During the period 2001–2005, 110 new PD cases and 220 hospital controls were interviewed. Cases and controls were matched by sex, age and place of residence (urban/rural). For the analysis of data conditional univariate and multivariate logistic regression methods were used.


With PD were associated, independently from each other, current smoking [odds ratio (OR) = 0.44; 95% confidence interval (CI) = 0.23–0.82], alcohol consumption (OR = 4.78; 95% CI = 2.67–8.55) and coffee consumption (OR = 2.54; 95% CI = 1.36–4.75). In ever smokers the risk for PD significantly decreased with the increasing number of cigarettes smoked and with increasing duration of smoking. The risk for PD significantly increased with the increasing quantity of alcohol consumption. PD risk was significantly higher in subjects whose average daily consumption of coffee was 1 and 2–3 cups, and it was lower (but not significantly) in those whose daily coffee consumption was 4+ cups.
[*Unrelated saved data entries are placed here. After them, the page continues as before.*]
import Summits.Ventures.QEC.Census.CertCheckBZ
import HarnessLib

/-!
# Lane-parallel (bit-sliced) replay of a Brouwer–Zimmermann enumeration matrix — definitions
# (method `bz` / `bz_aut`, check C4 of plan/CERT-FORMAT.md v1.1 §5.3; a KERNEL-speed twin of the `scan` replay)

The C4 replay of one enumeration matrix `G` (rows `G[0..k)`, words below `2^n`) must visit every selection
`u` with `1 ≤ |u| ≤ t` and check the leaf `bzLeaf wmax allow u (u·G)` ("weight `> wmax` or allow-listed").
`Census/CertCheckBZ.lean` does this one selection at a time (`scan`); in the kernel that costs ≈ 10²–10³ µs per
selection because every reduction step is expensive and each visits ONE 144-bit word.

This file evaluates the SAME leaves with every kernel step acting on ALL selections of a LANE FAMILY at once:
* a lane family is `(N, χ)`: `N` lanes and one indicator word `χ_j` per row `j` — bit `b` of `χ_j` says "row `j`
  belongs to the selection of lane `b`". `segment t m₀ s` is the family of all selections `S ∪ {m}`,
  `S ⊆ [0,m)`, `|S| ≤ t − 1`, for `m ∈ [m₀, m₀+s)` (built from the colex/Pascal recursion `triStep` with
  `Nat.lor` / `Nat.shiftLeft` only);
* the PLANE of column `q` is `⊕_{j : bit q of G[j]} χ_j` — its bit `b` is coordinate `q` of the codeword of lane `b`
  (`planeAcc`);
* a unary THRESHOLD COUNTER `U_i ← U_i ||| (U_{i−1} &&& P)` over the planes of the columns `cols` leaves in `U_θ`
  exactly the lanes whose codeword has `≥ θ` set bits among `cols` (`cAdd`, `countCols`);
* the lanes below threshold ("stragglers", for a valid certificate: the allow-listed stabilizers) are decoded from
  the `χ` bits and re-checked ONE BY ONE with the tree's own `bzLeaf` (`laneSel`, `laneLeaf`, `failLoop`).
Every hot operation is a raw `Nat.land/lor/xor/shiftLeft/shiftRight/beq/pow/sub` on literals (GMP in the kernel)
and every recursion is structural (`decide +kernel` reduces it; no well-founded recursion).

MEASURED (farm, `decide +kernel`, axioms `{propext}`, 2026-08-27, qec-type-01 g3): the depth-5 matrix of block 0 of
the `[[144,12,12]]` `bz_aut` certificate (all 15 082 602 selections of ≤ 5 of 72 rows of 144 bits) in 40 s over 9
declarations, the depth-4 matrix (1 091 058 selections) in 11 s in one declaration ≈ 3.8·10⁵ selections/s — about
50× the per-selection kernel shape and faster than `native_decide` on the same matrix; one declaration holds up to
≈ 8·10⁶ lanes (memory).

SOUNDNESS is the sibling file `Census/CertBZPlaneSound.lean`: passing `segOK` checks for segments covering
`[0, |G|)` give `Reaches (bzLeaf wmax allow) (rowPos G 0) t 0 0`, hence `matrixEnumOK … = true`
(`Census/CertBZChunks.lean: matrixEnumOK_of_reaches`) — the tree's own statement; nothing here restates or weakens
a check, and no distance value is asserted. Definitions only in this file (plus `rfl`/small sanity lemmas).
-/

set_option autoImplicit false

namespace Summit.Ventures.QEC.Census.Plane

/-! ## Words -/

/-- The all-ones word of `N` bits, `2^N − 1` (raw primitives). (definition) -/
def ones (N : ℕ) : ℕ := Nat.sub (Nat.pow 2 N) 1

/-- Bit `b` of `x`, `((x >>> b) &&& 1) == 1` (raw primitives; `= x.testBit b`, see the soundness file). (definition) -/
def bitAt (x b : ℕ) : Bool := Nat.beq (Nat.land (Nat.shiftRight x b) 1) 1

/-- Shift every entry of a word list: `b_j <<< N`. (definition) -/
def shiftAll (N : ℕ) : List ℕ → List ℕ
  | [] => []
  | b :: bs => Nat.shiftLeft b N :: shiftAll N bs

/-- Lane concatenation of two indicator lists: `a_j ||| (b_j <<< N)`, missing entries read as `0` (the lanes of the
second family are placed after the `N` lanes of the first). Structural on the first list. (definition) -/
def zipLorShift (N : ℕ) : List ℕ → List ℕ → List ℕ
  | [], bs => shiftAll N bs
  | a :: as, [] => a :: zipLorShift N as []
  | a :: as, b :: bs => Nat.lor a (Nat.shiftLeft b N) :: zipLorShift N as bs

/-! ## The colex triangle of indicator words -/

/-- One level of the `m ↦ m+1` step: the `w`-subsets of `[0,m+1)` are the `w`-subsets of `[0,m)` (lanes kept), then
the `(w−1)`-subsets of `[0,m)` with `m` added (lanes appended): `χ_j' = χ_j ||| (χ⁻_j <<< N)` for `j < m` and the new
row `χ_m' = ones N⁻ <<< N` (`N`, `χ` = level `w`; `N⁻`, `χ⁻` = level `w − 1`). (definition) -/
def mergeChis (N Np : ℕ) (chis chisp : List ℕ) : List ℕ :=
  zipLorShift N chis chisp ++ [Nat.shiftLeft (ones Np) N]

/-- The `m ↦ m+1` step on all levels (level list `[(N_0, χ^0), (N_1, χ^1), …]`; the level below level `0` is the
empty family `(0, [])`). (definition) -/
def triStepAux : ℕ → List ℕ → List (ℕ × List ℕ) → List (ℕ × List ℕ)
  | _, _, [] => []
  | Np, chisp, (N, chis) :: rest => (Nat.add N Np, mergeChis N Np chis chisp) :: triStepAux N chis rest

/-- The `m ↦ m+1` step of the triangle. (definition) -/
def triStep (levels : List (ℕ × List ℕ)) : List (ℕ × List ℕ) := triStepAux 0 [] levels

/-- The triangle at `m = 0` with levels `0 … L`: level `0` has the one empty selection, the others none. (definition) -/
def triInit (L : ℕ) : List (ℕ × List ℕ) := (1, []) :: List.replicate L (0, [])

/-- The triangle of the prefix `[0,m)`: level `w` is `(C(m,w), [χ_0, …, χ_{m−1}])`, lane `b` of level `w` = the
`b`-th `w`-subset of `[0,m)` in colex order. (definition, structural on `m`) -/
def triAt : ℕ → ℕ → List (ℕ × List ℕ)
  | 0, L => triInit L
  | m + 1, L => triStep (triAt m L)

/-! ## Blocks and segments -/

/-- Concatenate the levels of a triangle into one family: `(Σ_w N_w, [χ_0, …])`. (definition) -/
def catLevels : List (ℕ × List ℕ) → ℕ × List ℕ
  | [] => (0, [])
  | (N, chis) :: rest => (Nat.add N (catLevels rest).1, zipLorShift N chis (catLevels rest).2)

/-- The block of `m`: every lane of the concatenated levels (a subset `S ⊆ [0,m)`) with row `m` ADDED
(`χ_m = ones`): the selections `S ∪ {m}`. The triangle's `χ` lists have length `m`. (definition) -/
def blockOf (tri : List (ℕ × List ℕ)) : ℕ × List ℕ :=
  ((catLevels tri).1, (catLevels tri).2 ++ [ones (catLevels tri).1])

/-- Segment accumulation: append the blocks of `m, m+1, …, m+s−1` (triangle carried along) to `acc`. (definition) -/
def segAcc : ℕ → ℕ → List (ℕ × List ℕ) → ℕ × List ℕ → ℕ × List ℕ
  | _, 0, _, acc => acc
  | m, s + 1, tri, acc =>
    segAcc (m + 1) s (triStep tri) (Nat.add acc.1 (blockOf tri).1, zipLorShift acc.1 acc.2 (blockOf tri).2)

/-- **The lane family of a segment**: all selections `S ∪ {m}` with `m ∈ [m₀, m₀+s)`, `S ⊆ [0,m)`, `|S| ≤ t − 1` —
i.e. every selection of size `1 … t` whose largest row index lies in the segment. (definition) -/
def segment (t m0 s : ℕ) : ℕ × List ℕ := segAcc m0 s (triAt m0 (t - 1)) (0, [])

/-! ## Planes and the threshold counter -/

/-- The plane of column `q`, accumulated from `acc`: `acc ⊕ ⊕_{j : bit q of G[j] set} χ_j` (rows and indicator
words zipped; stops at the shorter list). (definition) -/
def planeAcc (q : ℕ) : List ℕ → List ℕ → ℕ → ℕ
  | g :: gs, c :: cs, acc => planeAcc q gs cs (cond (bitAt g q) (Nat.xor acc c) acc)
  | _, _, acc => acc

/-- Unary threshold counter update by a plane `P` on the levels `[U_i, U_{i+1}, …]`, given `c = U_{i−1} &&& P`:
`U_i' = U_i ||| c`, then continue with `c' = U_i &&& P`. (definition) -/
def cAdd (P : ℕ) : ℕ → List ℕ → List ℕ
  | _, [] => []
  | c, U :: Us => Nat.lor U c :: cAdd P (Nat.land U P) Us

/-- Counter update by a plane from level `1` (`U_0 = 𝟙`, so `c = P`). (definition) -/
def cAddP (P : ℕ) (Us : List ℕ) : List ℕ := cAdd P P Us

/-- Fold the columns `cols`: build each plane and feed it to the counter `Us`. (definition) -/
def countCols (G chis : List ℕ) : List ℕ → List ℕ → List ℕ
  | [], Us => Us
  | q :: qs, Us => countCols G chis qs (cAddP (planeAcc q G chis 0) Us)

/-- Last entry of a word list (default `d`): `lastD [x₁, …, x_k] d = x_k`. (definition) -/
def lastD : List ℕ → ℕ → ℕ
  | [], d => d
  | x :: xs, _ => lastD xs x

/-! ## Stragglers: decode a lane and re-check it with `bzLeaf` -/

/-- Some set-bit position of `F ≠ 0` (binary search for the highest set bit over `k` doubling levels; exact for
`F < 2^(2^k)`; soundness never depends on which bit is returned). (definition) -/
def hiBit : ℕ → ℕ → ℕ
  | 0, _ => 0
  | k + 1, F =>
    cond (Nat.beq (Nat.shiftRight F (Nat.pow 2 k)) 0) (hiBit k F)
      (Nat.add (Nat.pow 2 k) (hiBit k (Nat.shiftRight F (Nat.pow 2 k))))

/-- Decode lane `b`: walk the rows `j = j₀, j₀+1, …` with their indicator words and accumulate the selection word
`u ⊕= 2^j` and the codeword `c ⊕= G[j]` over the member rows. (definition) -/
def laneSel (b : ℕ) : List ℕ → List ℕ → ℕ → ℕ → ℕ → ℕ × ℕ
  | g :: gs, x :: xs, j, u, c =>
    cond (bitAt x b) (laneSel b gs xs (j + 1) (Nat.xor u (Nat.pow 2 j)) (Nat.xor c g)) (laneSel b gs xs (j + 1) u c)
  | _, _, _, u, c => (u, c)

/-- The leaf of lane `b`: the tree's `bzLeaf` at the decoded (selection word, codeword). (definition) -/
def laneLeaf (wmax : ℕ) (allow G chis : List ℕ) (b : ℕ) : Bool :=
  bzLeaf wmax allow (laneSel b G chis 0 0 0).1 (laneSel b G chis 0 0 0).2

/-- Re-check every set bit (lane) of the straggler mask `F`, at most `fuel` of them; `false` if bits remain.
(definition, structural on `fuel`) -/
def failLoop (wmax : ℕ) (allow G chis : List ℕ) : ℕ → ℕ → Bool
  | 0, F => Nat.beq F 0
  | fuel + 1, F =>
    cond (Nat.beq F 0) true
      (laneLeaf wmax allow G chis (hiBit 25 F) &&
        failLoop wmax allow G chis fuel (Nat.xor F (Nat.pow 2 (hiBit 25 F))))

/-! ## The checks -/

/-- **One lane family** `fam = (N, χ)`: count the columns `cols` of every lane's codeword against the threshold `θ`
(`θ` counter levels), then re-check the lanes `b < N` below threshold with `bzLeaf` (`fuel` = how many stragglers are
tolerated, e.g. the allow-list length + 1). (definition) -/
def familyOK (wmax : ℕ) (cols allow G : List ℕ) (fam : ℕ × List ℕ) (θ fuel : ℕ) : Bool :=
  failLoop wmax allow G fam.2 fuel
    (Nat.xor (ones fam.1) (lastD (countCols G fam.2 cols (List.replicate θ 0)) 0))

/-- **The segment check**: the family of all selections of size `1 … t` with largest row in `[m₀, m₀+s)`, columns
`0 … n−1`, threshold `wmax + 1`. A matrix of `k` rows is replayed by segments covering `[0,k)`
(soundness: `Census/CertBZPlaneSound.lean`). (definition) -/
def segOK (n wmax : ℕ) (allow G : List ℕ) (t m0 s fuel : ℕ) : Bool :=
  familyOK wmax (List.range n) allow G (segment t m0 s) (wmax + 1) fuel

/-! ## Specification vocabulary (used by the soundness file; never evaluated) -/

/-- Lane `b < N` of the family `fam = (N, χ)` selects exactly the rows listed in `J`. (definition) -/
def Covers (fam : ℕ × List ℕ) (J : List ℕ) : Prop :=
  ∃ b, b < fam.1 ∧ ∀ j, (fam.2.getD j 0).testBit b = decide (j ∈ J)

/-- All indicator words of the family are below `2^N` (so it occupies only its own `N` lanes). (definition) -/
def Bnd (fam : ℕ × List ℕ) : Prop := ∀ j, fam.2.getD j 0 < 2 ^ fam.1

/-- The triangle invariant at prefix `m`: every level `w` is bounded by `2^{N_w}`, has `m` indicator words, and
covers every strictly increasing `w`-list below `m`. (definition) -/
def TriOK (m : ℕ) (tri : List (ℕ × List ℕ)) : Prop :=
  ∀ w, w < tri.length →
    Bnd (tri.getD w (0, [])) ∧ (tri.getD w (0, [])).2.length = m ∧
      ∀ J : List ℕ, J.Pairwise (· < ·) → (∀ j ∈ J, j < m) → J.length = w → Covers (tri.getD w (0, [])) J

/-- Counter invariant at lane `b`: word `k` of `Us` (counter level `i + k`) has bit `b` iff `i + k ≤ cnt`.
(definition) -/
def CounterInv (b cnt i : ℕ) (Us : List ℕ) : Prop :=
  ∀ k, k < Us.length → (Us.getD k 0).testBit b = decide (i + k ≤ cnt)

/-- The member rows of lane `b` with their row words, in increasing order from offset `j` — the list form of
what `laneSel` folds. (definition) -/
def laneMem (b : ℕ) : List ℕ → List ℕ → ℕ → List (ℕ × ℕ)
  | g :: gs, x :: xs, j => cond (x.testBit b) ((j, g) :: laneMem b gs xs (j + 1)) (laneMem b gs xs (j + 1))
  | _, _, _ => []

/-! ## Controls (the Steane `bz` certificate of `Census/CertCheckBZ.lean`, 4 rows, depth 1) -/

/-- The rows of the first enumeration matrix of the Steane `Z`-side block. -/
def steaneG : List ℕ :=
  giRows (gbRows certSteane7.HZ rcSteane bzSteane.LZ (bzSteane.sideZ.blocks.getD 0 { W := [], mats := [] }))
    ((bzSteane.sideZ.blocks.getD 0 { W := [], mats := [] }).mats.getD 0 { T := [], A := [], t := 0 })

/-- Control: the depth-1 replay of the Steane matrix passes as one segment (4 lanes). -/
theorem segOK_steane : segOK 7 2 [] steaneG 1 0 4 1 = true := by decide

/-- Control: with threshold `wmax = 3` (the Steane rows have weight 4… but one codeword of weight ≤ 3 would be
needed to fail) the depth-2 replay FAILS — weight-3/weight-4 words below the raised bar are not allow-listed. -/
theorem segOK_steane_neg : segOK 7 4 [] steaneG 2 0 4 3 = false := by decide

/-- Control: the segment sizes are the binomial sums — `|segment 5 71 1| = Σ_{w ≤ 4} C(71, w)` and
`|segment 4 0 72| = Σ_{1 ≤ w ≤ 4} C(72, w)`. -/
theorem segment_sizes : (segment 5 71 1).1 = 1031347 ∧ (segment 4 0 72).1 = 1091058 := by
  constructor <;> decide +kernel

end Summit.Ventures.QEC.Census.Plane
Cases and controls did not differ in duration of alcohol and coffee consumption. The results of multivariate analyses did not substantially change after adjustment on family history positive on PD.


The findings of this study support the hypotheses of inverse association of smoking with PD, but an inverse association with coffee was not confirmed. PD was found to be positively associated with coffee and alcohol consumption.